While the United States Navy has a useful fleet of small warships and trained crews to command and operate them, the navies of most other developed countries do not. That puts them at a considerable disadvantage should a "modern" war break out. Obviously, most such developed countries have significant resources in terms of fishing and workboats and motor yachts but, of course, none of them are armed and they rarely have naval trained crews.

Further, many such unprepared countries, such as, most obviously, the United Kingdom, the Netherlands, Germany, Denmark and Australia, are strategically surrounded by narrow, shallow seas that are not conducive to the operations of large blue water warships and submarines. Unfortunately, the naval powers-that-be in such countries appear to be quite disinterested in preparing for the realities of such a "coastal seas" war.

While having a handful of capital ships that were very unwisely used, the Nazi Kreigsmarine’s leadership was generally obsessed with submarine warfare using its originally excellent U-boats. However, it also possessed some very useful coastal craft in the form of minesweepers, torpedo boats, small destroyers, and the excellent S-boats. The latter were fast, circa 40 knots, wooden-hulled, diesel-powered torpedo/gun boats. For the first 30 months of the war they did enormous damage to Britain’s all-important coastal cargo shipping.
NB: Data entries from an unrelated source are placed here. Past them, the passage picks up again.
/-- The «all axes used» class is empty when `u > n`, so its weighted sum vanishes. [cite: MadrasSlade1993, §4.2 eq. (4.2.20)–(4.2.22) (cost ≤ length)] -/
theorem sum_allAxes_filter_eq_zero_of_lt {u : ℕ} (hu : n < u) :
    open Classical in
    ∑ ω ∈ ((saws (u + 1) n).filter fun (ω : ℕ → Site (u + 1)) => P u ω ∧
        ∀ a : Fin (u + 1), a ≠ 0 → ∃ i ≤ n, ω i a ≠ (0 : ℤ)), w u ω = 0 := by
  classical
  have h := card_allAxes_filter_eq_zero_of_lt (n := n) P hu
  rw [Finset.card_eq_zero] at h
  rw [h, Finset.sum_empty]

/-- ★★★ THE WEIGHTED AXIS-CLASS IDENTITY: for `P`, `w` transported by the lateral zero-extensions,
`Σ_{Ω ∈ SAW_n(ℤ^{d+1}), P} w(Ω) = Σ_{u=0}^{n} C(d,u) · W_P(u)` for EVERY `d`, with `W_P(u)` the `w`-sum over the «all axes used» `P`-class of `ℤ^{u+1}` (independent of `d`).
[cite: MadrasSlade1993, §1.1 eq. (1.1.8) p. 5] [cite: Graham2010, Section 4] -/
theorem sum_filter_saws_eq_sum_choose_mul
    (hPext : ∀ {u d : ℕ} {e : Fin (u + 1) → Fin (d + 1)}, Function.Injective e → e 0 = 0 →
      ∀ ω : ℕ → Site (u + 1), P d (fun i => Function.extend e (ω i) 0) ↔ P u ω)
    (hwext : ∀ {u d : ℕ} {e : Fin (u + 1) → Fin (d + 1)}, Function.Injective e → e 0 = 0 →
      ∀ ω : ℕ → Site (u + 1), w d (fun i => Function.extend e (ω i) 0) = w u ω) (d : ℕ) :
    open Classical in
    ∑ Ω ∈ ((saws (d + 1) n).filter fun (Ω : ℕ → Site (d + 1)) => P d Ω), w d Ω =
      ∑ u ∈ Finset.range (n + 1), (d.choose u : ℤ) *
        ∑ ω ∈ ((saws (u + 1) n).filter fun (ω : ℕ → Site (u + 1)) => P u ω ∧
          ∀ a : Fin (u + 1), a ≠ 0 → ∃ i ≤ n, ω i a ≠ (0 : ℤ)), w u ω := by
  classical
  set W := (saws (d + 1) n).filter (fun (Ω : ℕ → Site (d + 1)) => P d Ω) with hW
  set Pw := ((Finset.univ : Finset (Fin (d + 1))).filter (fun j => j ≠ 0)).powerset with hPw
  set ax : (ℕ → Site (d + 1)) → Finset (Fin (d + 1)) := fun Ω => Finset.univ.filter fun (j : Fin (d + 1)) => j ≠ 0 ∧ ∃ i ≤ n, Ω i j ≠ (0 : ℤ) with hax
  have hmaps : ∀ Ω ∈ W, ax Ω ∈ Pw := by
    intro Ω _
    rw [hPw, Finset.mem_powerset]
    intro j hj
    simp only [hax, Finset.mem_filter, Finset.mem_univ, true_and] at hj ⊢
    exact hj.1
  have hsplit : ∑ Ω ∈ W, w d Ω = ∑ u ∈ Finset.range (d + 1), (d.choose u : ℤ) *
      ∑ ω ∈ ((saws (u + 1) n).filter fun (ω : ℕ → Site (u + 1)) => P u ω ∧
        ∀ a : Fin (u + 1), a ≠ 0 → ∃ i ≤ n, ω i a ≠ (0 : ℤ)), w u ω := by
    rw [← Finset.sum_fiberwise_of_maps_to hmaps]
    have hfib : ∀ S ∈ Pw, ∑ Ω ∈ W.filter (fun Ω => ax Ω = S), w d Ω =
        ∑ ω ∈ ((saws (S.card + 1) n).filter fun (ω : ℕ → Site (S.card + 1)) => P S.card ω ∧
          ∀ a : Fin (S.card + 1), a ≠ 0 → ∃ i ≤ n, ω i a ≠ (0 : ℤ)), w S.card ω := by
      intro S hS
      rw [hPw, Finset.mem_powerset] at hS
      have h0 : (0 : Fin (d + 1)) ∉ S := fun h => by simpa using (Finset.mem_filter.1 (hS h)).2
      rw [hW, Finset.filter_filter]
      exact sum_lateralClass_eq_of_extend P w hPext hwext S h0 rfl
    rw [Finset.sum_congr rfl hfib]
    have hcard : ((Finset.univ : Finset (Fin (d + 1))).filter (fun j => j ≠ 0)).card = d := by
      rw [Finset.filter_ne' Finset.univ (0 : Fin (d + 1)), Finset.card_erase_of_mem (Finset.mem_univ _),
        Finset.card_univ, Fintype.card_fin, Nat.add_sub_cancel]
    have hsum := Finset.sum_powerset_apply_card
      (fun u : ℕ => ∑ ω ∈ ((saws (u + 1) n).filter fun (ω : ℕ → Site (u + 1)) => P u ω ∧
        ∀ a : Fin (u + 1), a ≠ 0 → ∃ i ≤ n, ω i a ≠ (0 : ℤ)), w u ω)
      (x := (Finset.univ : Finset (Fin (d + 1))).filter (fun j => j ≠ 0))
    rw [hcard] at hsum
    rw [hPw, hsum]
    refine Finset.sum_congr rfl fun u _ => ?_
    rw [nsmul_eq_mul]
  rw [hsplit]
  have key : ∀ K L : ℕ, (∀ u, K ≤ u → (d.choose u : ℤ) *
      ∑ ω ∈ ((saws (u + 1) n).filter fun (ω : ℕ → Site (u + 1)) => P u ω ∧
        ∀ a : Fin (u + 1), a ≠ 0 → ∃ i ≤ n, ω i a ≠ (0 : ℤ)), w u ω = 0) → K ≤ L →
      ∑ u ∈ Finset.range K, (d.choose u : ℤ) *
        ∑ ω ∈ ((saws (u + 1) n).filter fun (ω : ℕ → Site (u + 1)) => P u ω ∧
          ∀ a : Fin (u + 1), a ≠ 0 → ∃ i ≤ n, ω i a ≠ (0 : ℤ)), w u ω =
      ∑ u ∈ Finset.range L, (d.choose u : ℤ) *
        ∑ ω ∈ ((saws (u + 1) n).filter fun (ω : ℕ → Site (u + 1)) => P u ω ∧
          ∀ a : Fin (u + 1), a ≠ 0 → ∃ i ≤ n, ω i a ≠ (0 : ℤ)), w u ω := by
    intro K L hKz hKL
    exact Finset.sum_subset (Finset.range_mono hKL) fun u _ hu => hKz u (by simpa [Finset.mem_range] using hu)
  rw [key (d + 1) (d + n + 1) (fun u hu => by rw [Nat.choose_eq_zero_of_lt (by omega), Nat.cast_zero, zero_mul]) (by omega),
    key (n + 1) (d + n + 1) (fun u hu => by rw [sum_allAxes_filter_eq_zero_of_lt P w (by omega), mul_zero]) (by omega)]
Slowly, the Royal Navy turned the tables on the Nazis by recruiting and training effective "yachtsmen" officers and competent "hostilities only" crews and equipping them with steadily improving, economically produced, almost expendable fast craft. Their Coastal Forces’ motor torpedo boats, motor gunboats, and minesweepers were operated very aggressively and effectively, often in conjunction with RAF aircraft. They gradually wore down the S-boats and their generally first rate crews who, sadly for them, were let down and often ignored by the top-level Nazi leaders.
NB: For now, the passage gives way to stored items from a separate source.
import Summits.HodgeConjecture.CorCM.IrreducibleOddWeightsCommutantDomination
import Summits.HodgeConjecture.CorCM.IrreducibleOddWeightsRestriction
import Mathlib.RingTheory.Finiteness.Lattice
import HarnessLib

/-!
# Sub-family domination, I: `rank Σ = rank Σ_ι` IFF every `MC_i` lies in `Σ_j MC_{ι j}`; the EXACT two-block defect
# `rank Σ|_p + rank Σ|_q = rank Σ|_{p ∪ q} + 1 + dim(MC_p ∩ MC_q)`

COR-CM (cell `pub-hodgecm2`, binder seat `b16` gen 74, count-neutral claim SUB-FAMILY DOMINATION AND HODGE
EQUIVALENCE, file S1 — abstract `G`-set level and type ranks; theorems only, no definition, no named fact, no
`sorry`).  NEW as stated, hence under `Summits/`.  HONEST FRAMING: finite-dimensional linear algebra about the
Kubota–Dodson rank of a family of CM types and of its sub-families, read on the Mumford–Tate groups of products of
abelian varieties with complex multiplication: `rank Σ − 1 = dim Hg(∏_i A_i)`, `rank Σ_ι − 1 = dim Hg(∏_j A_{ι j})`
for a reindexing `ι : J → I` (a sub-product, possibly repeating factors; Deligne's Ex. 3.7).  Nothing is claimed
about the algebraicity of Hodge classes; `HC_CM` is neither used nor asserted.

CURRENCY (gen 64 R1 `…RightIdeals`): the MATRIX-COEFFICIENT SPACES `MC_i = span{g ↦ u_i(g·x) : x ∈ E_i} ≤ ℚ^G`
(`= X^*(MT(A_i))_ℚ` on the generating Galois orbit), `rank Σ − 1 = dim ⨆_i MC_i`; for a set of slots `p` write
`MC_p = ⨆_{p i} MC_i` (`= X^*(MT(∏_{p} A_i))_ℚ`).  Gen 56 F1 `…Restriction` treats the reindexed family
`Σ_ι = sigmaType (Φ ∘ ι)` at the level of the translate modules `U(Σ)` (the restriction `U(Σ) ↠ U(Σ_ι)`,
`rank Σ_ι ≤ rank Σ`, equality iff the type vectors are EQUIVARIANTLY GENERATED by the kept ones) — imported, not
restated.  THIS FILE is the column-space side: containments and Grassmann identities among the `MC`'s, which give
EXACT counts.

* §1 REINDEXING: `iSup_span_coeff_reindex_le` (`MC_{range ι} ≤ MC_I`), the EXCESS IDENTITY
  **`typeRank_sigmaType_reindex_add_finrank_iSup_eq`: `rank Σ_ι + dim ⨆_i MC_i = rank Σ + dim ⨆_j MC_{ι j}`**
  (`dim Hg(∏_I A_i) − dim Hg(∏_J A_{ι j}) = dim MC_I − dim MC_{range ι}`), and SUB-FAMILY DOMINATION
  **`typeRank_sigmaType_eq_reindex_iff_forall_span_coeff_le`: `rank Σ = rank Σ_ι ⟺ ∀ i, MC_i ≤ ⨆_j MC_{ι j}`** —
  `MT(∏_I A_i) → MT(∏_J A_{ι j})` is an isogeny iff every `X^*(MT(A_i))_ℚ` lies in `X^*(MT(∏_J A_{ι j}))_ℚ`: every
  `A_i` is HODGE-DOMINATED by the sub-product (file K3 is `J = {i₀}`); `…_iff_iSup_span_coeff_eq`; reindexing
  along a surjection changes nothing (`typeRank_sigmaType_reindex_eq_of_surjective`); nested sub-families
  (`typeRank_sigmaType_eq_reindex_comp_iff`).
* §2 TWO BLOCKS: **`typeRank_sigmaType_add_typeRank_sigmaType_eq_of_union`: `rank Σ|_p + rank Σ|_q =
  rank Σ|_{p ∨ q} + 1 + dim(MC_p ∩ MC_q)`** — `dim Hg(∏_p A) + dim Hg(∏_q A) − dim Hg(∏_{p∪q} A)` is EXACTLY the
  dimension of the space of matrix coefficients COMMON to the two sub-products (gen 64 R1's pair defect is `p, q`
  singletons; gen 56 F7's submodularity is the inequality `MC_{p∧q} ≤ MC_p ∩ MC_q`); additivity of two blocks iff
  `MC_p ∩ MC_q = 0`.
* §3 ONE MORE SLOT: **`typeRank_sigmaType_add_one_add_finrank_inf_eq_of_insert`: `rank Σ|_{p ∪ {i₀}} + 1 +
  dim(MC_p ∩ MC_{i₀}) = rank Σ|_p + rank Φ_{i₀}`** and **`typeRank_sigmaType_eq_iff_span_coeff_le_of_insert`:
  `rank Σ|_{p ∪ {i₀}} = rank Σ|_p ⟺ MC_{i₀} ≤ MC_p`** (`A_{i₀}` is Hodge-dominated by `∏_p A_i`; gen 56 F7 §2 is the
  equivariant-generation form); whole family versus all-but-one (`…_of_erase`).

## References

* [Deligne1982HodgeCycles] P. Deligne, *Hodge cycles on abelian varieties*, LNM 900 (1982), I.3.4, I.5 (p. 53),
  I Ex. 3.7 (c).
* [Gordon1999HodgeAVSurvey] B. B. Gordon, *A survey of the Hodge conjecture for abelian varieties*, §3 Theorem (Imai,
  Murty) with proof, 7.5–7.7, 9.1.
* [Ribet1980] K. A. Ribet, *Division fields of abelian varieties with complex multiplication*, Mém. SMF 2 (1980),
  §3 (3.3).
-/

set_option autoImplicit false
This very extensively researched book looks very closely at both sides from both human and technical angles. It clearly shows how and why the war turned out as it did for both the Royal Navy and the Kriegsmarine. It is unfortunate that it is unlikely to be studied by those who would benefit most from it; they are the current senior leaders of the above-mentioned navies.

Author: G. H. Bennett

Available from Seaforth Publishing, Barnsley, UK.